The Wildcats sure looked mature in Tuesday’s hard-fought 63-61 double-overtime win over Lamberton. Green scored 15 points, which included connecting on four crucial free throws in the second overtime. Brown also scored 15, while junior James Pope led the way with 19.

The Wildcats also picked up a 57-46 victory last Thursday against local rival Furness. Bok took a commanding 33-19 lead at halftime, but when the team scored just four points in the third quarter, the advantage suddenly shrunk to two. Pope led the Wildcats with 18 points, while Green, who drops his football nickname "Feathers" on the basketball court, had 16.

"We are just playing for respect and bragging rights," he said.

On the football field, Green had no problem getting respect from his Public League foes as "Feathers," and ranked among the city’s best rushers in the process.
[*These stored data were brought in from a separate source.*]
open scoped Classical in
/-- **A `B(p)`-framing gives a Galois-stable cyclic subgroup.** If the framed mod-`p` representation
`ρ̄` of `W` (`IsTorsionGaloisRep`: `e(σP) = ρ̄(σ) e(P)` for a frame `e : E[p] ≃ (ℤ/p)²`) has all its
matrices with `(1,0)`-entry `0` (upper triangular: image in the Borel `B(p)`), then the point
`P = e⁻¹(1, 0) ∈ E[p](K̄)` is non-zero, killed by `p`, and every `σ ∈ Gal(K̄/K)` maps `P` to a
multiple `a P`, `a = ρ̄(σ)₀₀`. (Silverman, *AEC* III.7–8: a rational cyclic subgroup of order `p` is
the same as a Borel mod-`p` image.) [folklore] -/
theorem exists_point_of_isTorsionGaloisRep_borel {K : Type} [Field K] (W : WeierstrassCurve K)
    {p : ℕ} [Fact p.Prime] {ρ : FramedGaloisRep K (ZMod p) 2} (hρ : W.IsTorsionGaloisRep p ρ)
    (hB : ∀ σ : absoluteGaloisGroup K,
      ((ρ σ : GL (Fin 2) (ZMod p)) : Matrix (Fin 2) (Fin 2) (ZMod p)) 1 0 = 0) :
    ∃ P : W.geomPoints, P ≠ 0 ∧ p • P = 0 ∧
      ∀ σ : absoluteGaloisGroup K, ∃ a : ℕ, a < p ∧ σ • P = a • P := by
  obtain ⟨e, he⟩ := hρ
  obtain ⟨P₀, hP₀⟩ : ∃ P₀ : W.geomTorsion p, e P₀ = Pi.single 0 1 :=
    ⟨e.symm _, e.apply_symm_apply _⟩
  refine ⟨(P₀ : W.geomPoints), ?_, ?_, ?_⟩
  · intro h0
    have : P₀ = 0 := Subtype.ext h0
    rw [this, map_zero] at hP₀
    have h1 := congrFun hP₀ 0
    simp at h1
  · have h := P₀.2
    change ((p : ℕ) : ℤ) • (P₀ : W.geomPoints) = 0 at h
    rwa [natCast_zsmul] at h
  · intro σ
    obtain ⟨M, hM⟩ : ∃ M : Matrix (Fin 2) (Fin 2) (ZMod p),
        M = ((ρ σ : GL (Fin 2) (ZMod p)) : Matrix (Fin 2) (Fin 2) (ZMod p)) := ⟨_, rfl⟩
    have hM10 : M 1 0 = 0 := by rw [hM]; exact hB σ
    have hσ := he σ P₀
    rw [hP₀, ← hM] at hσ
    have hv : Matrix.mulVec M (Pi.single 0 1) = (M 0 0).val • (Pi.single 0 1 : Fin 2 → ZMod p) := by
      ext i
      fin_cases i
      · simp [Matrix.mulVec, dotProduct, Fin.sum_univ_two, nsmul_eq_mul]
      · simp [Matrix.mulVec, dotProduct, Fin.sum_univ_two, hM10]
    rw [hv, ← hP₀, ← map_nsmul] at hσ
    refine ⟨(M 0 0).val, ZMod.val_lt _, ?_⟩
    have := congrArg Subtype.val (e.injective hσ)
    rwa [AddSubgroupClass.coe_nsmul] at this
He finished his high-school career with 1,009 yards, making him the first rusher in Bok history to break the 1,000-yard plateau. He also set a school single-game rushing record with 223 yards against Mastbaum, and broke it again with a 227-yard performance against Edison. He’ll play in the city all-star game later this year.

Green is hoping to play college football at Shippensburg or Delaware State.
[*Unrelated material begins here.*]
/-- The same for the `CollisionIsometryCLT` copy of the crux (`AprioriBoundsPreShock`, one `Prop` with `StiffCollisionalRelaxation.AprioriBounds` by `Iff.rfl`). -/
theorem AprioriBoundsPreShock_of_r3_stubs : (∀ (a₀ θ₀ : T3 → ℝ) (u₀ : T3 → V3), Continuous a₀ → Continuous θ₀ → Continuous u₀ → (∀ x, 0 < a₀ x) → (∀ x, 0 < θ₀ x) → ∃ σ₀ : ℝ, 0 < σ₀ ∧ ∃ η₁ : ℝ, 0 < η₁ ∧ ∀ σ : ℝ, 0 < σ → σ < σ₀ → ∀ (T : ℝ) (ρ θ : ℝ → T3 → ℝ) (u : ℝ → T3 → V3), IsHardSphereEulerSolution σ T ρ u θ → ∀ Φ : (N : ℕ) → HardSphereFlow (Torus.geometry (Fin 3)) (hsDiameter σ N) (N + 1), TendstoHydroFieldsAt (fun N => localGibbsLaw σ a₀ u₀ θ₀ N (Φ N)) Φ ρ u θ 0 → ∀ t : ℝ, 0 < t → t < T → (∀ s ∈ Icc 0 t, ∀ x, 2 * ρ s x * σ ^ 3 < η₁) → ∀ (γ C : ℝ) (φ : ℕ → T3 → ℝ), 0 < γ → γ ≤ 1 / 15 → ((∀ N, Literature.Analysis.FunctionSpaces.Torus.IsSmooth (φ N)) ∧ (∀ N y, 0 ≤ φ N y) ∧ (∀ N, ∫ y, φ N y = 1) ∧ (∀ (N : ℕ) y, ((N : ℝ) + 1) ^ (-γ) ≤ Torus.euclidDist y 0 → φ N y = 0) ∧ (∀ (N : ℕ) y, φ N y ≤ C * ((N : ℝ) + 1) ^ (3 * γ)) ∧ (∀ (N : ℕ) y, ‖Literature.Analysis.FunctionSpaces.Torus.gradient (φ N) y‖ ≤ C * ((N : ℝ) + 1) ^ (4 * γ))) → ∃ m : ℝ, 0 < m ∧ ∃ N₀ : ℕ, ∀ N : ℕ, N₀ ≤ N → ∀ s ∈ Icc 0 t, ∀ x : T3, m ≤ ∫ z, empiricalDensityField ((Φ N).flow s z) (fun y => φ N (y - x)) ∂(localGibbsLaw σ a₀ u₀ θ₀ N (Φ N))) → (∀ (a₀ θ₀ : T3 → ℝ) (u₀ : T3 → V3), Continuous a₀ → Continuous θ₀ → Continuous u₀ → (∀ x, 0 < a₀ x) → (∀ x, 0 < θ₀ x) → ∃ σ₀ : ℝ, 0 < σ₀ ∧ ∃ η₁ : ℝ, 0 < η₁ ∧ ∀ σ : ℝ, 0 < σ → σ < σ₀ → ∀ (T : ℝ) (ρ θ : ℝ → T3 → ℝ) (u : ℝ → T3 → V3), IsHardSphereEulerSolution σ T ρ u θ → ∀ Φ : (N : ℕ) → HardSphereFlow (Torus.geometry (Fin 3)) (hsDiameter σ N) (N + 1), TendstoHydroFieldsAt (fun N => localGibbsLaw σ a₀ u₀ θ₀ N (Φ N)) Φ ρ u θ 0 → ∀ t : ℝ, 0 < t → t < T → (∀ s ∈ Icc 0 t, ∀ x, 2 * ρ s x * σ ^ 3 < η₁) → ∀ (γ C : ℝ) (φ : ℕ → T3 → ℝ), 0 < γ → γ ≤ 1 / 15 → ((∀ N, Literature.Analysis.FunctionSpaces.Torus.IsSmooth (φ N)) ∧ (∀ N y, 0 ≤ φ N y) ∧ (∀ N, ∫ y, φ N y = 1) ∧ (∀ (N : ℕ) y, ((N : ℝ) + 1) ^ (-γ) ≤ Torus.euclidDist y 0 → φ N y = 0) ∧ (∀ (N : ℕ) y, φ N y ≤ C * ((N : ℝ) + 1) ^ (3 * γ)) ∧ (∀ (N : ℕ) y, ‖Literature.Analysis.FunctionSpaces.Torus.gradient (φ N) y‖ ≤ C * ((N : ℝ) + 1) ^ (4 * γ))) → ∃ κ : ℝ, κ < 1 ∧ ∃ N₀ : ℕ, ∀ N : ℕ, N₀ ≤ N → ∀ s ∈ Icc 0 t, ∀ x : T3, (∫ z, empiricalDensityField ((Φ N).flow s z) (fun y => φ N (y - x)) ∂(localGibbsLaw σ a₀ u₀ θ₀ N (Φ N))) * σ ^ 3 ≤ κ) → (∀ (a₀ θ₀ : T3 → ℝ) (u₀ : T3 → V3), Continuous a₀ → Continuous θ₀ → Continuous u₀ → (∀ x, 0 < a₀ x) → (∀ x, 0 < θ₀ x) → ∃ σ₀ : ℝ, 0 < σ₀ ∧ ∃ η₁ : ℝ, 0 < η₁ ∧ ∀ σ : ℝ, 0 < σ → σ < σ₀ → ∀ (T : ℝ) (ρ θ : ℝ → T3 → ℝ) (u : ℝ → T3 → V3), IsHardSphereEulerSolution σ T ρ u θ → ∀ Φ : (N : ℕ) → HardSphereFlow (Torus.geometry (Fin 3)) (hsDiameter σ N) (N + 1), TendstoHydroFieldsAt (fun N => localGibbsLaw σ a₀ u₀ θ₀ N (Φ N)) Φ ρ u θ 0 → ∀ t : ℝ, 0 < t → t < T → (∀ s ∈ Icc 0 t, ∀ x, 2 * ρ s x * σ ^ 3 < η₁) → ∀ (γ C : ℝ) (φ : ℕ → T3 → ℝ), 0 < γ → γ ≤ 1 / 15 → ((∀ N, Literature.Analysis.FunctionSpaces.Torus.IsSmooth (φ N)) ∧ (∀ N y, 0 ≤ φ N y) ∧ (∀ N, ∫ y, φ N y = 1) ∧ (∀ (N : ℕ) y, ((N : ℝ) + 1) ^ (-γ) ≤ Torus.euclidDist y 0 → φ N y = 0) ∧ (∀ (N : ℕ) y, φ N y ≤ C * ((N : ℝ) + 1) ^ (3 * γ)) ∧ (∀ (N : ℕ) y, ‖Literature.Analysis.FunctionSpaces.Torus.gradient (φ N) y‖ ≤ C * ((N : ℝ) + 1) ^ (4 * γ))) → ∃ A : ℝ, ∃ N₀ : ℕ, ∀ N : ℕ, N₀ ≤ N → ∀ s ∈ Icc 0 t, ∀ x : T3, (∫ z, φ N (((Φ N).flow s z 0).1 - x) * φ N (((Φ N).flow s z 1).1 - x) ∂(localGibbsLaw σ a₀ u₀ θ₀ N (Φ N))) - (∫ z, φ N (((Φ N).flow s z 0).1 - x) ∂(localGibbsLaw σ a₀ u₀ θ₀ N (Φ N))) * (∫ z, φ N (((Φ N).flow s z 1).1 - x) ∂(localGibbsLaw σ a₀ u₀ θ₀ N (Φ N))) ≤ A * ((N : ℝ) + 1) ^ (3 * γ - 1)) → (∀ (a₀ θ₀ : T3 → ℝ) (u₀ : T3 → V3), Continuous a₀ → Continuous θ₀ → Continuous u₀ → (∀ x, 0 < a₀ x) → (∀ x, 0 < θ₀ x) → ∃ σ₀ : ℝ, 0 < σ₀ ∧ ∃ η₁ : ℝ, 0 < η₁ ∧ ∀ σ : ℝ, 0 < σ → σ < σ₀ → ∀ (T : ℝ) (ρ θ : ℝ → T3 → ℝ) (u : ℝ → T3 → V3), IsHardSphereEulerSolution σ T ρ u θ → ∀ Φ : (N : ℕ) → HardSphereFlow (Torus.geometry (Fin 3)) (hsDiameter σ N) (N + 1), TendstoHydroFieldsAt (fun N => localGibbsLaw σ a₀ u₀ θ₀ N (Φ N)) Φ ρ u θ 0 → ∀ t : ℝ, 0 < t → t < T → (∀ s ∈ Icc 0 t, ∀ x, 2 * ρ s x * σ ^ 3 < η₁) → FarTailAllAt σ a₀ θ₀ u₀ Φ t) → (∀ (a₀ θ₀ : T3 → ℝ) (u₀ : T3 → V3), Continuous a₀ → Continuous θ₀ → Continuous u₀ → (∀ x, 0 < a₀ x) → (∀ x, 0 < θ₀ x) → ∃ σ₀ : ℝ, 0 < σ₀ ∧ ∃ η₁ : ℝ, 0 < η₁ ∧ ∀ σ : ℝ, 0 < σ → σ < σ₀ → ∀ (T : ℝ) (ρ θ : ℝ → T3 → ℝ) (u : ℝ → T3 → V3), IsHardSphereEulerSolution σ T ρ u θ → ∀ Φ : (N : ℕ) → HardSphereFlow (Torus.geometry (Fin 3)) (hsDiameter σ N) (N + 1), TendstoHydroFieldsAt (fun N => localGibbsLaw σ a₀ u₀ θ₀ N (Φ N)) Φ ρ u θ 0 → ∀ t : ℝ, 0 < t → t < T → (∀ s ∈ Icc 0 t, ∀ x, 2 * ρ s x * σ ^ 3 < η₁) → ∀ K : ℝ, Tendsto (fun N : ℕ => (∫ z, (∫⁻ s in Icc 0 t, ENNReal.ofReal (if K ≤ ‖((Φ N).flow s z 0).2‖ ^ 2 then (1 : ℝ) else 0)).toReal * (∫⁻ s in Icc 0 t, ENNReal.ofReal (if K ≤ ‖((Φ N).flow s z 1).2‖ ^ 2 then (1 : ℝ) else 0)).toReal ∂(localGibbsLaw σ a₀ u₀ θ₀ N (Φ N))) - (∫ z, (∫⁻ s in Icc 0 t, ENNReal.ofReal (if K ≤ ‖((Φ N).flow s z 0).2‖ ^ 2 then (1 : ℝ) else 0)).toReal ∂(localGibbsLaw σ a₀ u₀ θ₀ N (Φ N))) * (∫ z, (∫⁻ s in Icc 0 t, ENNReal.ofReal (if K ≤ ‖((Φ N).flow s z 1).2‖ ^ 2 then (1 : ℝ) else 0)).toReal ∂(localGibbsLaw σ a₀ u₀ θ₀ N (Φ N)))) atTop (𝓝 0)) → Summit.AtomisticToContinuum.HydrodynamicLimit.Theses.CollisionIsometryCLT.AprioriBoundsPreShock :=
  fun h1 h2 h3 h5 h6 =>
  AprioriBounds_of_r3_stubs h1 h2 h3 h5 h6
More importantly, his offensive contributions played a major role in Bok finishing 5-0 in Division D play and 7-2 overall.
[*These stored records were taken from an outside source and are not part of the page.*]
import Summits.CriticalPhenomena.PercolationContinuityZ3.Theorems.PercNearOneGluingNoHeavyLowerTailSahiCombMixSingleOrMixed
import Summits.CriticalPhenomena.PercolationContinuityZ3.Theorems.PercNearOneGluingNoHeavyLowerTailSahiCombMixCaterpillar

/-!
# The comb hierarchy for Sahi's `E_k`, LXXV: READ-ONCE GADGET COROLLARIES of the single-OR mixed step (every `n`)

Support file of the one-cut programme (crux `NoHeavyLowerTail`, stmt-CriticalPhenomena-4575; cell `prim-masterthm`, seat P3, gen 12;
`run/shared/lean/prim/prim-masterthm/prim-masterthm-p3/HIERARCHY.md` §19(l), §20).  `…SahiCombMixSingleOrMixed` proved, for EVERY number `n` of members,
that growth by mixed steps on pairwise distinct fresh coordinates, each OR-ing its coordinate into at most ONE member (AND-ing into any others), preserves the
hereditary comb class (`combHereditary_grow₂_single`, `combHereditary_decisionList_single`).  Combined with the read-once closure of the hereditary comb class
(`SahiCombHereditary.CombHereditary.readOnce`, `…SahiCombMixCaterpillar`; from `CombPos.readOnce`, `…SahiCombReadOnce`) the literals `{e ∈ ω}` may be replaced by
ARBITRARY increasing-or-not gadget events `G e ⊆ 2^ι`, each determined by its own block of coordinates (blocks = fibres of `π : ι → κ`):
* `combHereditary_grow₂_single_readOnce` — a `CombHereditary` start on the base cube `κ` grown by single-OR mixed steps, then read-once substituted;
* `combHereditary_decisionList_single_readOnce` — from a constant start: every `n`-tuple of common-order read-once decision lists with at most one accepting
  literal per coordinate, with gadgets substituted for the literals, is hereditarily comb-positive on `2^ι`;
* `hereditaryAllOrders_decisionList_single(_readOnce)`, `sahiE_decisionList_single_readOnce_nonneg` — law-level shadows (every product measure, every row).
HONEST FRAMING: closure properties of the hereditary comb class; nothing here asserts (M⁺-k) or `C_k` for `k ≥ 3` in general. [this work]
-/

noncomputable section

open scoped Classical

namespace Summit.CriticalPhenomena.PercolationContinuityZ3.Theorems

open Finset Function
open Literature.Combinatorics.Sahi2008
open Literature.Probability.Percolation (DeterminedBy)
open Literature.Probability.Percolation.DecisionTree (ind)
open SahiComb
open SahiCombHereditary (CombHereditary)

variable {ι : Type} [Fintype ι] {κ : Type} [Fintype κ]

namespace SahiCombMix

/-- **Growth by single-OR mixed steps, read-once substituted**: a `CombHereditary` family on the base cube `2^κ` determined by `S`, grown by mixed steps on pairwise
distinct coordinates outside `S` each OR-ing into at most one member, with every base coordinate `e` then replaced by a gadget `G e ⊆ 2^ι` determined by the fibre
`π⁻¹(e)`, is `CombHereditary` on `2^ι` — every `n`. [this work] -/
theorem combHereditary_grow₂_single_readOnce (π : ι → κ) (G : κ → Set (Set ι)) (hG : ∀ e, DeterminedBy (G e) {i | π i = e})
    {n : ℕ} {U : Fin n → Set (Set κ)} {S : Set κ} (hUS : ∀ j, DeterminedBy (U j) S) (hU : CombHereditary U)
    (L : List (κ × (Fin n → Bool) × (Fin n → Bool))) (hL : (L.map Prod.fst).Nodup) (hS : ∀ s ∈ L, s.1 ∉ S)
    (h1 : ∀ s ∈ L, (∃ i, s.2.1 = sel i ∧ s.2.2 i = false) ∨ s.2.1 = fun _ => false) :
    CombHereditary (fun j => {ω : Set ι | {e | ω ∈ G e} ∈ grow₂ U L j}) :=
  (combHereditary_grow₂_single hUS hU L hL hS h1).readOnce π G hG

/-- **Decision lists with at most one accepting literal per coordinate, read-once substituted**: from a constant start (member `j` is `Ω` if `c j`, else `∅`), any
list of mixed steps with pairwise distinct base coordinates each OR-ing into at most one member, with gadgets `G e ⊆ 2^ι` (determined by the fibres of `π`) substituted
for the literals, yields a `CombHereditary` family on `2^ι` — every `n`. [this work] -/
theorem combHereditary_decisionList_single_readOnce (π : ι → κ) (G : κ → Set (Set ι)) (hG : ∀ e, DeterminedBy (G e) {i | π i = e})
    {n : ℕ} (c : Fin n → Bool) (L : List (κ × (Fin n → Bool) × (Fin n → Bool))) (hL : (L.map Prod.fst).Nodup)
    (h1 : ∀ s ∈ L, (∃ i, s.2.1 = sel i ∧ s.2.2 i = false) ∨ s.2.1 = fun _ => false) :
    CombHereditary (fun j => {ω : Set ι | {e | ω ∈ G e} ∈ grow₂ (fun j => bif c j then (Set.univ : Set (Set κ)) else ∅) L j}) :=
  (combHereditary_decisionList_single c L hL h1).readOnce π G hG

/-- Law-level shadow: every row of the ∩-closed family of such a decision-list family is nonnegative under every product measure. [this work] -/
theorem hereditaryAllOrders_decisionList_single {n : ℕ} (c : Fin n → Bool) (L : List (ι × (Fin n → Bool) × (Fin n → Bool)))
    (hL : (L.map Prod.fst).Nodup) (h1 : ∀ s ∈ L, (∃ i, s.2.1 = sel i ∧ s.2.2 i = false) ∨ s.2.1 = fun _ => false) (p : ι → unitInterval) :
    SahiMixture.HereditaryAllOrders (bernoulliWeight p) (grow₂ (fun j => bif c j then (Set.univ : Set (Set ι)) else ∅) L) :=
  (combHereditary_decisionList_single c L hL h1).hereditaryAllOrders p

/-- Law-level shadow, read-once substituted: every row nonnegative under every product measure on `2^ι`. [this work] -/
theorem hereditaryAllOrders_decisionList_single_readOnce (π : ι → κ) (G : κ → Set (Set ι)) (hG : ∀ e, DeterminedBy (G e) {i | π i = e})
    {n : ℕ} (c : Fin n → Bool) (L : List (κ × (Fin n → Bool) × (Fin n → Bool))) (hL : (L.map Prod.fst).Nodup)
    (h1 : ∀ s ∈ L, (∃ i, s.2.1 = sel i ∧ s.2.2 i = false) ∨ s.2.1 = fun _ => false) (p : ι → unitInterval) :
    SahiMixture.HereditaryAllOrders (bernoulliWeight p)
      (fun j => {ω : Set ι | {e | ω ∈ G e} ∈ grow₂ (fun j => bif c j then (Set.univ : Set (Set κ)) else ∅) L j}) :=
  (combHereditary_decisionList_single_readOnce π G hG c L hL h1).hereditaryAllOrders p

/-- In particular `E_m ≥ 0` for every multiset of members of a read-once substituted decision-list family with at most one accepting literal per coordinate,
under every product measure. [this work] -/
theorem sahiE_decisionList_single_readOnce_nonneg (π : ι → κ) (G : κ → Set (Set ι)) (hG : ∀ e, DeterminedBy (G e) {i | π i = e})
    {n : ℕ} (c : Fin n → Bool) (L : List (κ × (Fin n → Bool) × (Fin n → Bool))) (hL : (L.map Prod.fst).Nodup)
    (h1 : ∀ s ∈ L, (∃ i, s.2.1 = sel i ∧ s.2.2 i = false) ∨ s.2.1 = fun _ => false) (p : ι → unitInterval) (m : ℕ) (s : Fin m → Fin n) :
    0 ≤ sahiE (bernoulliWeight p) m
      (fun j => ind {ω : Set ι | {e | ω ∈ G e} ∈ grow₂ (fun j => bif c j then (Set.univ : Set (Set κ)) else ∅) L (s j)}) :=
  ((combHereditary_decisionList_single_readOnce π G hG c L hL h1).combAllOrders m s).nonneg p

end SahiCombMix

end Summit.CriticalPhenomena.PercolationContinuityZ3.Theorems

end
Brown also played both sports, but Bok’s season-ending 24-6 win over Edison likely marked the end of his football career. The senior plans to play college basketball, and already has been accepted to Division III Albright College, but Virginia State and Virginia Union are still in the running.

"[Albright] is close to home, has a nice program and I know a lot of people up there," he said.

Before going their separate ways, both seniors plan to do what they can to help the younger players improve.

"I am going out there teaching the younger guys what I know," Green said.

With a win today and some help from Audenried, this year’s Bok team would be the first to make the playoffs since the 2000 season, when they won the Division E title, which no longer exists.

By next season, Brown is confident that the Wildcats will be even more prepared for the playoffs.

"By next year, I’d like to see Chris [Seaborn], James [Pope] and the twins [Allen and Kenny Major] step up big time," he said. SPR

Ineligible player costs Southern

Everything was going exactly as planned for the Southern boys’ basketball team. The Rams were leading the Division D race with an 11-1 record, making them serious Public League championship contenders.

Those playoff hopes vanished Monday afternoon when coach George Anderson discovered that forward Ray Alexander was actually a fifth-year senior, making him ineligible and converting those 11 wins into losses.

With report cards coming out Tuesday, Anderson was checking athletes’ grades. The coach said he checked the status of his players at the beginning of the season, but didn’t notice anything amiss.

"I neglected to look at the date of the roll sheet," he said. "I thought [Alexander’s] first year [at Southern] was his junior year."

The senior spent his first two years at Strawberry Mansion before transferring to Southern, where he was enrolled in an alternative program to help students catch up on credits.

The coach broke the disappointing news to his players after Tuesday’s 72-27 win over Prep Charter, which will stand in the team’s record. Some of the players, who had been envisioning a trip to the championship, broke down. "It was an emotional meeting," Anderson said. "I had to try and use it as a learning experience. That was an example of me not doing what I was supposed to do."